Retaliatory attacks launched by companies without strong technology skills or judgment could lead to considerable collateral damage, he said.
"A nation has sovereign privileges in the use of force. Companies do not," argued Lewis, who chaired a committee that developed a set of cybersecurity recommendations for President Barack Obama during his first term.
Companies should focus more on shoring up their defenses, rather than on retaliation, said John Pescatore, director of emerging security trends at the SANS Institute. "The idea has no business or security merit, which is why even though it comes up every five years or so, it never gets adopted."
At the end of the day, a company that cannot adequately defend itself is hardly likely to be in a position to launch an effective counterattack, he said.

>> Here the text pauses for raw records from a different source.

import Summits.ABC.IUTFork.Repair.RH2SigmaHullChosen
import Summits.ABC.IUTFork.Conditional.AbcOfSGenuineKWindowThetaSzpiroBadBoth
import HarnessLib

/-!
# R-H ROUND 2, Q2 «S restricted to Σ» — the CUT-OF-RECORD certificate shape (p450130: S_H only at SZPIRO-BAD shallow admissible data) for an
# arbitrary datum class with a kernel door, and its Σ₁₅ instance (seat abc-iut-rh2-q2-hull; START-HERE ROUND2 §2 «cut of record p450130 shape»)

PROOF-ONLY file (D-0012: 0 definitions, 0 `Prop` facts; abc-iut cell, rung LADDER-ABC:A2.RESCUE.H; seat abc-iut-rh2-q2-hull gen 0; companions p469248
`RH2SigmaHull`, p469830 `RH2SigmaHullChosen`, p470562 `RH2SigmaHullRow8`, `RH2SigmaHullRow18`). TAKES NO SIDE on [IUTchIII] Cor. 3.12 or on any author;
every R-H candidate / datum class is a HYPOTHESIS SHAPE; typed ≠ proved; instantiated ≠ endorsed; nothing here asserts abc.

* `abc_of_inSigma_v10K_window_szpiroBadBoth` — abc-iut-c312-d1's cut certificate `Conditional.abc_of_SH_v10K_window_szpiroBadBoth` (p450130) with the
  hull binder `hSHwBad` REPLACED by an ARBITRARY datum class `InSig` + its DOOR `hdoor : InSig T ⟹ hSHw body at T's bed` + the stratum binder
  «Szpiro-bad ∧ admissible ∧ shallow ⟹ InSig». One theorem serves every R-H row whose door is landed at the certificates' bed.
* `abc_of_sigma15_v10K_window_szpiroBadBoth` — the Σ₁₅ instance (door p469830 `pilotKummerCompatHull_chosen_of_slotReachWindowK`).
HONEST SCOPE as in p450130: `hSigma…Bad` is NOT known to hold at every shallow Szpiro-bad admissible datum (that is Q3: rh2-q3-num 22:08:05Z «HEX
YES-with-exponential-l₀»); `hNumBad` is an assumption label for the disputed inequality; «`ABC` follows from these hypotheses AS TYPED», nothing more.
[claim: Mochizuki2012, status: disputed] [cite: Mochizuki2012, IUTchIII Cor. 3.12 p. 173–174, Step (xi-f) p. 184; IUTchIV Thm. 1.10 p. 22–23]
[cite: DupuyHilado2025, §3.9, §4.9]
-/

noncomputable section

"Think about it. If you can't protect yourself in the first place, putting your resources towards retaliation means less resources on protection -- and more attacks against you. Not a smart mix," Pescatore said.
Richard Stiennon, principal at security consultancy IT-Harvest, agreed that companies should avoid the temptation to take on cyberattackers directly. "The realm of cybercrime and cyber espionage is already a free for all. Adding well meaning but easily misguided corporate efforts would be a disaster," Stiennon said.
"It is frustrating that there are no cyber police you can call when you are attacked," he noted. The best that a company can do is to quickly determine the nature of an attack, the likely source, and the likely data target. Then, it must take steps to enhance its own security.
"Take an attack as a penetration test you did not have to pay for. Learn from it and grow your defenses," he said.